::: DATA IN THIS EXERCISE :::

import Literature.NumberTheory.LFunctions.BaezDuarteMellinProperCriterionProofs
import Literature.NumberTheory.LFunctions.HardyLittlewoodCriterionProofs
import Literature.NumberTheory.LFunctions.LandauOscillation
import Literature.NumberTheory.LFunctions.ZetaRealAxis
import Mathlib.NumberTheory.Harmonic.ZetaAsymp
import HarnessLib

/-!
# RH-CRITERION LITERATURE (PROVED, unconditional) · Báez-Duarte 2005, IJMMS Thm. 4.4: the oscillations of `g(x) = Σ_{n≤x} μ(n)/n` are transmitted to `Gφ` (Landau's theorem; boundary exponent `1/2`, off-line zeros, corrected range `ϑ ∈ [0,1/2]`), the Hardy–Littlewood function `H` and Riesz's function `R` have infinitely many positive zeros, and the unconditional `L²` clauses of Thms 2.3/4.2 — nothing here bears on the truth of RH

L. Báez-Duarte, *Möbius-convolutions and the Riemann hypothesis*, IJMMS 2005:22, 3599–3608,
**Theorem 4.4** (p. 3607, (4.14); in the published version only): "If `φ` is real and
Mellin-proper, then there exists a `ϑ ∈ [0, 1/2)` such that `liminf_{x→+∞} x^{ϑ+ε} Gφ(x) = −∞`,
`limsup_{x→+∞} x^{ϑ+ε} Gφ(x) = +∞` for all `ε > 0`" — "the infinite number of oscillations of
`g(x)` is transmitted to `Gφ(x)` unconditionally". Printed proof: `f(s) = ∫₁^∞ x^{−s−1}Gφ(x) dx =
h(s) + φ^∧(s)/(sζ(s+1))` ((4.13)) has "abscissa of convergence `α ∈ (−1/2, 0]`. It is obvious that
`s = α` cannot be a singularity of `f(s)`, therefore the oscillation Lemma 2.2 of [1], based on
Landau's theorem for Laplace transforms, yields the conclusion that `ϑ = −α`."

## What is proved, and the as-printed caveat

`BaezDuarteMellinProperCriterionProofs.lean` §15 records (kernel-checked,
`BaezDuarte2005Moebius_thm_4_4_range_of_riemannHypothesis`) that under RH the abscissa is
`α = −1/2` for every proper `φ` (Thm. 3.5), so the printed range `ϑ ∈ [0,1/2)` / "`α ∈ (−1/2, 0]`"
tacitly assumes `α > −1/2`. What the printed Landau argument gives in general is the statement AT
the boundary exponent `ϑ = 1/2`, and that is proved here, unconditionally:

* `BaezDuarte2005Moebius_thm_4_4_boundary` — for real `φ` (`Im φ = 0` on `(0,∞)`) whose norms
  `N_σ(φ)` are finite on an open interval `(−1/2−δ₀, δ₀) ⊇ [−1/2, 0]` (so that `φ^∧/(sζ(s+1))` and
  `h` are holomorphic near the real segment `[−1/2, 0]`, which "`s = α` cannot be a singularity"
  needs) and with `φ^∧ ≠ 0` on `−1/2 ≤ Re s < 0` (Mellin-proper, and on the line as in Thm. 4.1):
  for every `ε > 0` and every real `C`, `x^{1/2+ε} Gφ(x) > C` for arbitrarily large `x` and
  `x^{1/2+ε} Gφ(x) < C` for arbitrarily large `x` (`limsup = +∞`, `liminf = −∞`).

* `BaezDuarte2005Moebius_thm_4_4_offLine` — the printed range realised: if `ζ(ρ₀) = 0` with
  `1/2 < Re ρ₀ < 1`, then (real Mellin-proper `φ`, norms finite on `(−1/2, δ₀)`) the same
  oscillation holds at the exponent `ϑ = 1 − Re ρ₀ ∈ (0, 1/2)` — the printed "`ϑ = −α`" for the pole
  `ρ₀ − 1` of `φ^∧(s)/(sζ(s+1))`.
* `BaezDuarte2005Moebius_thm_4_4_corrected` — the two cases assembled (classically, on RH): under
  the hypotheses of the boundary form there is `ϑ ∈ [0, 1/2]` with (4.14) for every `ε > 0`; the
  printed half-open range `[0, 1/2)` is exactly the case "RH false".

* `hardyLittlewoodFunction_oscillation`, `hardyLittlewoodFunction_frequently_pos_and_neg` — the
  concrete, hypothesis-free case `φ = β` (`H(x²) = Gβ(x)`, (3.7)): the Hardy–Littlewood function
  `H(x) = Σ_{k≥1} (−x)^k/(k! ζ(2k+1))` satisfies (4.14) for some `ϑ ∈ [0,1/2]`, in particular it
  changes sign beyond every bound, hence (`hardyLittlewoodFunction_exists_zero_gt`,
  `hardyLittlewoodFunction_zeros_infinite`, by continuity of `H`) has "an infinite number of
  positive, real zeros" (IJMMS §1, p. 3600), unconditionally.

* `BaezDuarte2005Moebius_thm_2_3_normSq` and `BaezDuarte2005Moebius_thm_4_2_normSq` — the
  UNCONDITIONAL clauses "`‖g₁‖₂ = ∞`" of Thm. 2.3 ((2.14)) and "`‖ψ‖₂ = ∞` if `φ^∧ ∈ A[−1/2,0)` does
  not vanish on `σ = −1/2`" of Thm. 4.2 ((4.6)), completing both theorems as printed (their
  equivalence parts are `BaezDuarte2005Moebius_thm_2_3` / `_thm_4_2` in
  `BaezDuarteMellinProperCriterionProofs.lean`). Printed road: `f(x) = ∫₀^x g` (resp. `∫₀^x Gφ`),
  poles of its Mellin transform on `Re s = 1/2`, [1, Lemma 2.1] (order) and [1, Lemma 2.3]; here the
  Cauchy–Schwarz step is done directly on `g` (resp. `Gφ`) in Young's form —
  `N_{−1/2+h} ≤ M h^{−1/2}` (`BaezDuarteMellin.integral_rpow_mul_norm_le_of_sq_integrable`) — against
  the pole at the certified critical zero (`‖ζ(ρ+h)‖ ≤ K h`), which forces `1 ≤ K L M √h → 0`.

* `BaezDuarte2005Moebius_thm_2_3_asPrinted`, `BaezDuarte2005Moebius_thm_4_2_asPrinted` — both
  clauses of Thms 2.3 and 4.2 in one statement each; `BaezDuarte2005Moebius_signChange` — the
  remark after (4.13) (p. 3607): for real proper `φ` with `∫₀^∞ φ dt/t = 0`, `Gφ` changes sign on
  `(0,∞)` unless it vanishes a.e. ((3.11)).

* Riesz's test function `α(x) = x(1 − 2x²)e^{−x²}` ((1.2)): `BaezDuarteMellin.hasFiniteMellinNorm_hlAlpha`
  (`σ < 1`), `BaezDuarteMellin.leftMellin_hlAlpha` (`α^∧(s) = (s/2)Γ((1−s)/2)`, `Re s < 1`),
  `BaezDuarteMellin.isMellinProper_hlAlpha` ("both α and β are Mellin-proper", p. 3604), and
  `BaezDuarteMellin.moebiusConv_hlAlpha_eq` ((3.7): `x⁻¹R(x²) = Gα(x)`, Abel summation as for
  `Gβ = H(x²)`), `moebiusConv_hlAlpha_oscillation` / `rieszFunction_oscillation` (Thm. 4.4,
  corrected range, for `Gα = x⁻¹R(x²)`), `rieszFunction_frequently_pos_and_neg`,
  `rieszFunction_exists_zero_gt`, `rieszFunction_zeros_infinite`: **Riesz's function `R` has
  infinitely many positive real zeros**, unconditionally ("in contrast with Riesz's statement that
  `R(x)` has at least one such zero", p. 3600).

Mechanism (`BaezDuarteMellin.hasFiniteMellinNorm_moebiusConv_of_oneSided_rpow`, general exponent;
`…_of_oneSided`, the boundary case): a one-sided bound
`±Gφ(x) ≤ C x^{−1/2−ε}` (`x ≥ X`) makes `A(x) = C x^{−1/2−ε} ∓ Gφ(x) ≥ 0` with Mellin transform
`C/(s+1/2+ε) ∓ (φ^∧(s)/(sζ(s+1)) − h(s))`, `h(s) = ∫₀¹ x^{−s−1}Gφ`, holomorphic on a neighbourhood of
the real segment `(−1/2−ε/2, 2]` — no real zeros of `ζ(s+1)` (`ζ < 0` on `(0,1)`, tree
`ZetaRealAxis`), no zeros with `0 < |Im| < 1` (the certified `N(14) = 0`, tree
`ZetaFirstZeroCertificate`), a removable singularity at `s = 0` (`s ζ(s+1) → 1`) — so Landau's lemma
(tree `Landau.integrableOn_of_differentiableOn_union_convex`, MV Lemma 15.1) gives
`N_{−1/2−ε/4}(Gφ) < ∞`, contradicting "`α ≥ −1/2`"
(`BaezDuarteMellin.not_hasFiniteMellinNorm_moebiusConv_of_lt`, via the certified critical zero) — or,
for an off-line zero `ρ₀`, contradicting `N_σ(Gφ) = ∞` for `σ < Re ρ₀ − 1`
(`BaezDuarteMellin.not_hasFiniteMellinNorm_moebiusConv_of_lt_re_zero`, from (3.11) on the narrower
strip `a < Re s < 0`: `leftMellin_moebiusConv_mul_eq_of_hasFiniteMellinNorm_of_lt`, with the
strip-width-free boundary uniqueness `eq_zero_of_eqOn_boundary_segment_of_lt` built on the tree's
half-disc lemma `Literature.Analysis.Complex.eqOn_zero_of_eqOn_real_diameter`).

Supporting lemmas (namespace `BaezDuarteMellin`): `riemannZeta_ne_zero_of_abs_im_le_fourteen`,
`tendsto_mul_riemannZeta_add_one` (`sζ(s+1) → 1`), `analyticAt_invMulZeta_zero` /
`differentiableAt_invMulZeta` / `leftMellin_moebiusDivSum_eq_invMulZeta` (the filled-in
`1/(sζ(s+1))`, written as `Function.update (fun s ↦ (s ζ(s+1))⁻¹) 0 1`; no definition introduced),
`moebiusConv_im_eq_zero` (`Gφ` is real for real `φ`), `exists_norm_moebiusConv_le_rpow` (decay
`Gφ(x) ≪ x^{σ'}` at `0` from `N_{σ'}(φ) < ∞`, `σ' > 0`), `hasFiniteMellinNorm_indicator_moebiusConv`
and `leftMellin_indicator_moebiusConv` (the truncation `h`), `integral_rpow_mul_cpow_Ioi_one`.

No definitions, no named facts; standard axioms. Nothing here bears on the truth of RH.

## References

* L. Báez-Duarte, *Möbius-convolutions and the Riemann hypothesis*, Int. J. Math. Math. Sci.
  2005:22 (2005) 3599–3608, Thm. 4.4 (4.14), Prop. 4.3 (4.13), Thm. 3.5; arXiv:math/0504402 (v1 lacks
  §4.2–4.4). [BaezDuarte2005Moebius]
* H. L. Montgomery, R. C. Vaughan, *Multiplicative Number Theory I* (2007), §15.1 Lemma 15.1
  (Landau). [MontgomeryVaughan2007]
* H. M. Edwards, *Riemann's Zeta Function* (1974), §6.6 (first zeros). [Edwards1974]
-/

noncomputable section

:::

TASK TO CARRY OUT
When you reach the line containing "import HarnessLib" in the data above, start copying exactly, and stop after the line containing "needs) and with".

WRITTEN REPLY
import HarnessLib

/-!
# RH-CRITERION LITERATURE (PROVED, unconditional) · Báez-Duarte 2005, IJMMS Thm. 4.4: the oscillations of `g(x) = Σ_{n≤x} μ(n)/n` are transmitted to `Gφ` (Landau's theorem; boundary exponent `1/2`, off-line zeros, corrected range `ϑ ∈ [0,1/2]`), the Hardy–Littlewood function `H` and Riesz's function `R` have infinitely many positive zeros, and the unconditional `L²` clauses of Thms 2.3/4.2 — nothing here bears on the truth of RH

L. Báez-Duarte, *Möbius-convolutions and the Riemann hypothesis*, IJMMS 2005:22, 3599–3608,
**Theorem 4.4** (p. 3607, (4.14); in the published version only): "If `φ` is real and
Mellin-proper, then there exists a `ϑ ∈ [0, 1/2)` such that `liminf_{x→+∞} x^{ϑ+ε} Gφ(x) = −∞`,
`limsup_{x→+∞} x^{ϑ+ε} Gφ(x) = +∞` for all `ε > 0`" — "the infinite number of oscillations of
`g(x)` is transmitted to `Gφ(x)` unconditionally". Printed proof: `f(s) = ∫₁^∞ x^{−s−1}Gφ(x) dx =
h(s) + φ^∧(s)/(sζ(s+1))` ((4.13)) has "abscissa of convergence `α ∈ (−1/2, 0]`. It is obvious that
`s = α` cannot be a singularity of `f(s)`, therefore the oscillation Lemma 2.2 of [1], based on
Landau's theorem for Laplace transforms, yields the conclusion that `ϑ = −α`."

## What is proved, and the as-printed caveat

`BaezDuarteMellinProperCriterionProofs.lean` §15 records (kernel-checked,
`BaezDuarte2005Moebius_thm_4_4_range_of_riemannHypothesis`) that under RH the abscissa is
`α = −1/2` for every proper `φ` (Thm. 3.5), so the printed range `ϑ ∈ [0,1/2)` / "`α ∈ (−1/2, 0]`"
tacitly assumes `α > −1/2`. What the printed Landau argument gives in general is the statement AT
the boundary exponent `ϑ = 1/2`, and that is proved here, unconditionally:

* `BaezDuarte2005Moebius_thm_4_4_boundary` — for real `φ` (`Im φ = 0` on `(0,∞)`) whose norms
  `N_σ(φ)` are finite on an open interval `(−1/2−δ₀, δ₀) ⊇ [−1/2, 0]` (so that `φ^∧/(sζ(s+1))` and
  `h` are holomorphic near the real segment `[−1/2, 0]`, which "`s = α` cannot be a singularity"
  needs) and with `φ^∧ ≠ 0` on `−1/2 ≤ Re s < 0` (Mellin-proper, and on the line as in Thm. 4.1):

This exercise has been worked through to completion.